French bankers on the retirement age: "I already pay very high taxes"
As French protests rage over plans to hike the state retirement age from 62 to 64, bankers in Paris are ambivalent about the protesters' cause. Some are sympathetic to the manual workers facing another two years of work. Most, though, are also very clear that they themselves are not keen on paying higher taxes to fund other people's early retirement.
"I’m already paying very high social taxes for the pension system (much higher than what I will receive)," says one French managing director at a European bank in Paris. "If my contribution increases, I won’t stay, it’s as simple as that."

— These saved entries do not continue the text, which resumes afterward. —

import Summits.CriticalPhenomena.PercolationContinuityZ3.Theorems.PercNearOneGluingNoHeavyLowerTailSahiCTCLadderRowOneTFacts
import HarnessLib

/-!
# `NoHeavyLowerTail` (crux stmt-CriticalPhenomena-4575), P3 lane: the row `#dbl = 1` of the ladder `(L_t)` for every `t ≥ 2`

Support file (seat `prim-l12-p3`, gen 26; `--supports stmt-CriticalPhenomena-4575`).  Memo g26 §4.14.  With `n = τ − t + 1`, `P = cH(t,n)`,
`Q = cH(t−1,n)`, `R₁ = cH(t−1,n−1)` and `cH(t,n+1) = P + Q`, the three facts of `rowOneT_facts` pay the charge `(P+Q)·g + R₁·ε` of the row
by the convex combination with weights `(n+1)·Y : G` of the plain and the pinned bound, `Y = n R₁ − t Q ≥ 0` (`cH_rowOne_signY`) and
`G = t(n+1−t)(P+Q) − n(n+1)R₁ > 0` (`cH_rowOne_signG`); the combination is an identity (`rowOneT_arith`).  Hence
**`coeff_ladder_rowOneT_nonneg`**: for `t`-live up-sets `𝒳, 𝒵`, every `t ≥ 2` and every profile `m` with one doubled point and
`τ ≥ 3t − 2` singly covered points, `[m] L_t ≥ 0` where `L_t = e_t·(Π·GF(𝒳∩𝒵) − GF 𝒳·GF 𝒵) − Θ_{t−1}·e_{≥t}·GF((𝒳∩𝒵)_t)`.
Nothing is asserted about the crux.
-/

namespace Summit.CriticalPhenomena.PercolationContinuityZ3.Theorems.SahiCTCForms

open Finset MvPolynomial SahiCTCGenFun SahiCTCWeightedLYM

variable {α : Type*} [DecidableEq α] [Fintype α]

section RowOneTMain
variable {𝒳 𝒵 : Finset (Finset α)}

/-- `t · cH(t−1, n) ≤ n · cH(t−1, n−1)` for `t ≥ 2`, `n ≥ 2t − 1` (the pinned bound beats the charge on the `d`-sets). [this work] -/
theorem cH_rowOne_signY {t n : ℕ} (ht : 2 ≤ t) (hn : 2 * t ≤ n + 1) : t * cH (t - 1) n ≤ n * cH (t - 1) (n - 1) := by
  obtain ⟨n', hn'⟩ : ∃ n', n = n' + 1 := ⟨n - 1, by omega⟩
  have hn1 : n - 1 = n' := by omega
  have e := cH_pascal (t - 1) n' (by omega) (by omega)
  have hmono := cH_mono_step (t - 1) n' (by omega) (by omega)
  rw [← hn'] at e
  rw [hn1, e]
  have h1 : t * cH (t - 1 - 1) n' ≤ (n' + 1 - (t - 1)) * cH (t - 1 - 1) n' := Nat.mul_le_mul_right _ (by omega)
  have h2 : t + (t - 1) ≤ n := by omega
  nlinarith [h1, hmono, h2, Nat.zero_le (cH (t - 1) n')]

/-- `(j+1)(n−j)·C(n+1,j+1) = n(n+1)·C(n−1,j)`. [folklore] -/
theorem choose_shift_two_mul (n j : ℕ) (hn : 1 ≤ n) : (j + 1) * (n - j) * (n + 1).choose (j + 1) = n * (n + 1) * (n - 1).choose j := by
  obtain ⟨n', rfl⟩ : ∃ n', n = n' + 1 := ⟨n - 1, by omega⟩
  have h1 := Nat.add_one_mul_choose_eq (n' + 1) j      -- (n'+2) C(n'+1,j) = C(n'+2,j+1) (j+1)
  have h2 := Nat.add_one_mul_choose_eq n' j            -- (n'+1) C(n',j) = C(n'+1,j+1)(j+1)
  have h3 := Nat.choose_succ_right_eq (n' + 1) j       -- C(n'+1,j+1)(j+1) = C(n'+1,j)(n'+1-j)
  rw [Nat.add_sub_cancel]
  have h4 : (n' + 1) * n'.choose j = (n' + 1).choose j * (n' + 1 - j) := by rw [h2, h3]
  calc (j + 1) * (n' + 1 - j) * (n' + 1 + 1).choose (j + 1)
      = ((n' + 1 + 1).choose (j + 1) * (j + 1)) * (n' + 1 - j) := by ring
    _ = (n' + 1 + 1) * (n' + 1).choose j * (n' + 1 - j) := by rw [← h1]
    _ = (n' + 1 + 1) * ((n' + 1).choose j * (n' + 1 - j)) := by ring
    _ = (n' + 1 + 1) * ((n' + 1) * n'.choose j) := by rw [h4]
    _ = (n' + 1) * (n' + 1 + 1) * n'.choose j := by ring

/-- `n(n+1) · cH(t−1, n−1) < t(n+1−t) · cH(t, n+1)` for `t ≥ 2`, `n ≥ 2t − 1` (the plain bound beats the charge on the `T`-sets):
termwise `n(n+1)C(n−1,j) = (j+1)(n−j)C(n+1,j+1) ≤ t(n+1−t)C(n+1,j+1)` for `j ≤ t − 2`, plus the term `j = 0` of `cH(t, n+1)`. [this work] -/
theorem cH_rowOne_signG {t n : ℕ} (ht : 2 ≤ t) (hn : 2 * t ≤ n + 1) : n * (n + 1) * cH (t - 1) (n - 1) < t * (n + 1 - t) * cH t (n + 1) := by
  obtain ⟨t', ht'⟩ : ∃ t', t = t' + 1 := ⟨t - 1, by omega⟩
  unfold cH
  rw [show min (t - 1) (n - 1 + 1 - (t - 1)) = t - 1 from by omega, show min t (n + 1 + 1 - t) = t from by omega,
    show t - 1 = t' from by omega, ht', sum_range_succ' (fun j => (n + 1).choose j), Nat.choose_zero_right]
  have hterm : ∀ j ∈ range t', n * (n + 1) * (n - 1).choose j ≤ (t' + 1) * (n + 1 - (t' + 1)) * (n + 1).choose (j + 1) := fun j hj => by
    have hj := mem_range.1 hj
    rw [← choose_shift_two_mul n j (by omega)]
    refine Nat.mul_le_mul_right _ ?_
    -- (j+1)(n-j) ≤ t(n+1-t):  t(n+1-t) - (j+1)(n-j) = (t-j-1)(n-t-j)
    have hjt : j ≤ t' := by omega
    have h1 : (0 : ℤ) ≤ (t' : ℤ) - j := by
      have : ((j : ℕ) : ℤ) ≤ t' := by exact_mod_cast hjt
      linarith
    have h2 : (0 : ℤ) ≤ (n : ℤ) - t' - 1 - j := by
      have : ((j + t' + 2 : ℕ) : ℤ) ≤ ((n + 1 : ℕ) : ℤ) := by exact_mod_cast (show j + t' + 2 ≤ n + 1 by omega)
      push_cast at this; linarith
    zify [show j ≤ n by omega, show t' + 1 ≤ n + 1 by omega]
    nlinarith [mul_nonneg h1 h2]
  have hsum : n * (n + 1) * ∑ j ∈ range t', (n - 1).choose j ≤ (t' + 1) * (n + 1 - (t' + 1)) * ∑ k ∈ range t', (n + 1).choose (k + 1) := by
    rw [mul_sum, mul_sum]; exact sum_le_sum hterm
  have hpos : 0 < (t' + 1) * (n + 1 - (t' + 1)) := by
    have : 1 ≤ n + 1 - (t' + 1) := by omega
    positivity
  linarith [hsum, hpos]

omit [DecidableEq α] [Fintype α] in
/-- The arithmetic of the row `#dbl = 1` of `(L_t)`: weights `(n+1)Y` (plain) and `G` (pinned), an identity. [this work] -/
theorem rowOneT_arith {n t P Q R₁ g ε g' ε' R L : ℤ} (hn : 0 < n) (ht : 0 < t)
    (NP : (P + Q) * (t * n * g + t * (n + 1 - t) * ε) ≤ n * (n + 1) * R) (NQ : n * P * g + t * Q * ε ≤ n * R) (NL : n * R₁ * g ≤ t * L)
    (hY : t * Q ≤ n * R₁) (hG : n * (n + 1) * R₁ < t * (n + 1 - t) * (P + Q)) (hPQ : 0 ≤ P + Q) (hR₁ : 0 ≤ R₁)
    (hg : g' ≤ g) (hε : ε' ≤ ε) : (P + Q) * g' + R₁ * ε' ≤ R + L := by
  have hmono : (P + Q) * g' + R₁ * ε' ≤ (P + Q) * g + R₁ * ε := by
    nlinarith [mul_le_mul_of_nonneg_left hg hPQ, mul_le_mul_of_nonneg_left hε hR₁]
  refine hmono.trans ?_
  have hYn : 0 ≤ n * R₁ - t * Q := by linarith
  have hGp : 0 < t * (n + 1 - t) * (P + Q) - n * (n + 1) * R₁ := by linarith
  have hM : 0 < (n + 1) * (n * R₁ - t * Q) + (t * (n + 1 - t) * (P + Q) - n * (n + 1) * R₁) := by nlinarith
  have hK : 0 < t * n * (n + 1) * ((n + 1) * (n * R₁ - t * Q) + (t * (n + 1 - t) * (P + Q) - n * (n + 1) * R₁)) := by positivity
  refine le_of_mul_le_mul_left ?_ hK
  have s1 : 0 ≤ t * (n + 1) * (n * R₁ - t * Q) * (n * (n + 1) * R - (P + Q) * (t * n * g + t * (n + 1 - t) * ε)) :=
    mul_nonneg (by positivity) (by linarith)
  have s2 : 0 ≤ t * (n + 1) * (t * (n + 1 - t) * (P + Q) - n * (n + 1) * R₁) * (n * R - (n * P * g + t * Q * ε)) :=
    mul_nonneg (by positivity) (by linarith)
  have s3 : 0 ≤ n * (n + 1) * ((n + 1) * (n * R₁ - t * Q) + (t * (n + 1 - t) * (P + Q) - n * (n + 1) * R₁)) * (t * L - n * R₁ * g) :=
    mul_nonneg (by positivity) (by linarith)
  nlinarith [s1, s2, s3]

/-- **ROW `#dbl = 1` OF THE LADDER `(L_t)`, EVERY `t ≥ 2`**: for `t`-live up-sets `𝒳, 𝒵` and a profile `m` with exactly one doubled
point, all other exponents `≤ 2`, and `τ = #(lev m 1) ≥ 3t − 2`,
`0 ≤ [m] (e_t·(Π·GF(𝒳∩𝒵) − GF 𝒳·GF 𝒵) − Θ_{t−1}·e_{≥t}·GF((𝒳∩𝒵)_t))`. [this work] -/
theorem coeff_ladder_rowOneT_nonneg (h𝒳 : IsUpperSet (𝒳 : Set (Finset α))) (h𝒵 : IsUpperSet (𝒵 : Set (Finset α)))
    {t : ℕ} (ht : 2 ≤ t) (hXt : ∀ S ∈ 𝒳, t ≤ #S) (hZt : ∀ S ∈ 𝒵, t ≤ #S) {m : α →₀ ℕ} (hm : ∀ i, m i ≤ 2) (hD : #(dbl m) = 1)
    (hτ : 3 * t - 2 ≤ #(lev m 1)) :
    0 ≤ (ee t * (PiP * gf (𝒳 ∩ 𝒵) - gf 𝒳 * gf 𝒵) -
      gf (bySize (· ≤ t - 1) : Finset (Finset α)) * gf (bySize (t ≤ ·) : Finset (Finset α)) *
        gf ((𝒳 ∩ 𝒵).filter fun S => #S = t)).coeff m := by
  obtain ⟨d, hd⟩ : (dbl m).Nonempty := card_pos.1 (by omega)
  set W := (𝒳 ∩ 𝒵).filter fun S => #S = t with hWdef
  have hWt : ∀ w ∈ W, #w = t := fun w hw => (mem_filter.1 hw).2
  have hWsub : ∀ w ∈ W, w ∈ 𝒳 ∧ w ∈ 𝒵 := fun w hw => mem_inter.1 (mem_filter.1 hw).1
  rw [coeff_sub, sub_nonneg]
  refine (coeff_chargeT_rowOneT_le ht hm hD hd (by omega) W hWt).trans
    (le_trans ?_ (cubes_le_coeff_ee_mul_harris_rowOneT h𝒳 h𝒵 (by omega) hm hD hd))
  have hg : #(((lev m 1).powersetCard (t - 1)).filter fun Q => insert d Q ∈ W) ≤
      #(((lev m 1).powersetCard (t - 1)).filter fun Q => insert d Q ∈ 𝒳 ∧ insert d Q ∈ 𝒵) :=
    card_le_card fun Q hQ => mem_filter.2 ⟨(mem_filter.1 hQ).1, hWsub _ (mem_filter.1 hQ).2⟩
  have hε : #(((lev m 1).powersetCard t).filter fun E => E ∈ W) ≤ #(((lev m 1).powersetCard t).filter fun E => E ∈ 𝒳 ∧ E ∈ 𝒵) :=
    card_le_card fun E hE => mem_filter.2 ⟨(mem_filter.1 hE).1, hWsub _ (mem_filter.1 hE).2⟩
  obtain ⟨n, hn⟩ : ∃ n : ℕ, #(lev m 1) = n + (t - 1) := ⟨#(lev m 1) - (t - 1), by omega⟩
  have hnt : 2 * t ≤ n + 1 := by omega
  obtain ⟨NP, NQ, NL⟩ := rowOneT_facts h𝒳 h𝒵 ht hXt hZt hd hn hnt (𝒳 := 𝒳) (𝒵 := 𝒵)
  have hY := cH_rowOne_signY ht hnt
  have hG := cH_rowOne_signG ht hnt
  have hA : cH t (#(lev m 1) - t + 2) = cH t n + cH (t - 1) n := by
    rw [hn, show n + (t - 1) - t + 2 = n + 1 from by omega]; exact cH_pascal t n (by omega) (by omega)
  have hR : cH (t - 1) (#(lev m 1) - t) = cH (t - 1) (n - 1) := by rw [hn, show n + (t - 1) - t = n - 1 from by omega]
  rw [hA, hR]; push_cast
  have hA' : (cH t (n + 1) : ℤ) = cH t n + cH (t - 1) n := by exact_mod_cast cH_pascal t n (by omega) (by omega)
  rw [hA'] at NP
  have hY' : (t : ℤ) * (cH (t - 1) n : ℤ) ≤ (n : ℤ) * (cH (t - 1) (n - 1) : ℤ) := by exact_mod_cast hY
  have hG' : (n : ℤ) * (n + 1) * (cH (t - 1) (n - 1) : ℤ) < (t : ℤ) * (n + 1 - t) * ((cH t n : ℤ) + cH (t - 1) n) := by
    have h2 := hG; zify [show t ≤ n + 1 by omega] at h2; rw [hA'] at h2; linarith
  have hg' : (#(((lev m 1).powersetCard (t - 1)).filter fun Q => insert d Q ∈ W) : ℤ) ≤
      #(((lev m 1).powersetCard (t - 1)).filter fun Q => insert d Q ∈ 𝒳 ∧ insert d Q ∈ 𝒵) := by exact_mod_cast hg
  have hε' : (#(((lev m 1).powersetCard t).filter fun E => E ∈ W) : ℤ) ≤ #(((lev m 1).powersetCard t).filter fun E => E ∈ 𝒳 ∧ E ∈ 𝒵) := by
    exact_mod_cast hε
  have hfin := rowOneT_arith (by exact_mod_cast (show 0 < n by omega)) (by exact_mod_cast (show 0 < t by omega)) NP NQ NL hY' hG'
    (by positivity) (Nat.cast_nonneg _) hg' hε'
  linarith only [hfin]

end RowOneTMain

end Summit.CriticalPhenomena.PercolationContinuityZ3.Theorems.SahiCTCForms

The protests follow Emmanuel Macron's decision to invoke Article 49.3 of the French constitution and push the retirement age changes through without a vote in the National Assembly. While finance professionals are broadly in approval of Macron's attempt to get a grip on French national debt and to align the retirement age with European counterparts, some are critical of his methods. "It's a huge mistake. This sends a signal to the financial markets on the problem of French public debt," says the MD. "- Macron should have focused on inefficient spending in the administration rather than on pensions, but as usual he preferred the easy way and got trapped."
While French workers battle for retirement at an age when they can still comfortably bend their knees to play boules, some bankers say they expect to work into their dotage anyway. One fund manager informs us he expects to work until 70 simply because he "loves his job." Another senior M&A banker points out that even under current rules, most French bankers can't claim their state pensions until they're 64. "It takes five to six years to graduate from most of the big French business and engineering schools, so we also work later," he points out. "These reforms are really hitting the people who started work aged around 20 and who have been doing physical work."
French manual workers who were looking forward to retiring at 62 and who now have to grind for another two years aren't immune to the sympathy of the French financial elite. Another Paris MD said he supports a two tier system: "Retirement for physically strenuous jobs should be earlier than it is today, and retirement for desk jobs such as ours should be much further away." However, the same MD offered some words of caution to young people joining the protests, who would likely end up bearing the tax burden of lowering the retirement age for physical jobs: "It's against their own interest."
Despite being unwilling to stick their heads above the precipice and say so in public, most of the senior French bankers we spoke to support Macron and stand by his reforms as "logical" and "part of the global trend." And while Paris is upended by protests, all the bankers we spoke to said they were unaffected by the chaos. - Most senior bankers live in the upmarket 7th arrondissement where the rubbish, for example, is collected promptly by a private contractor.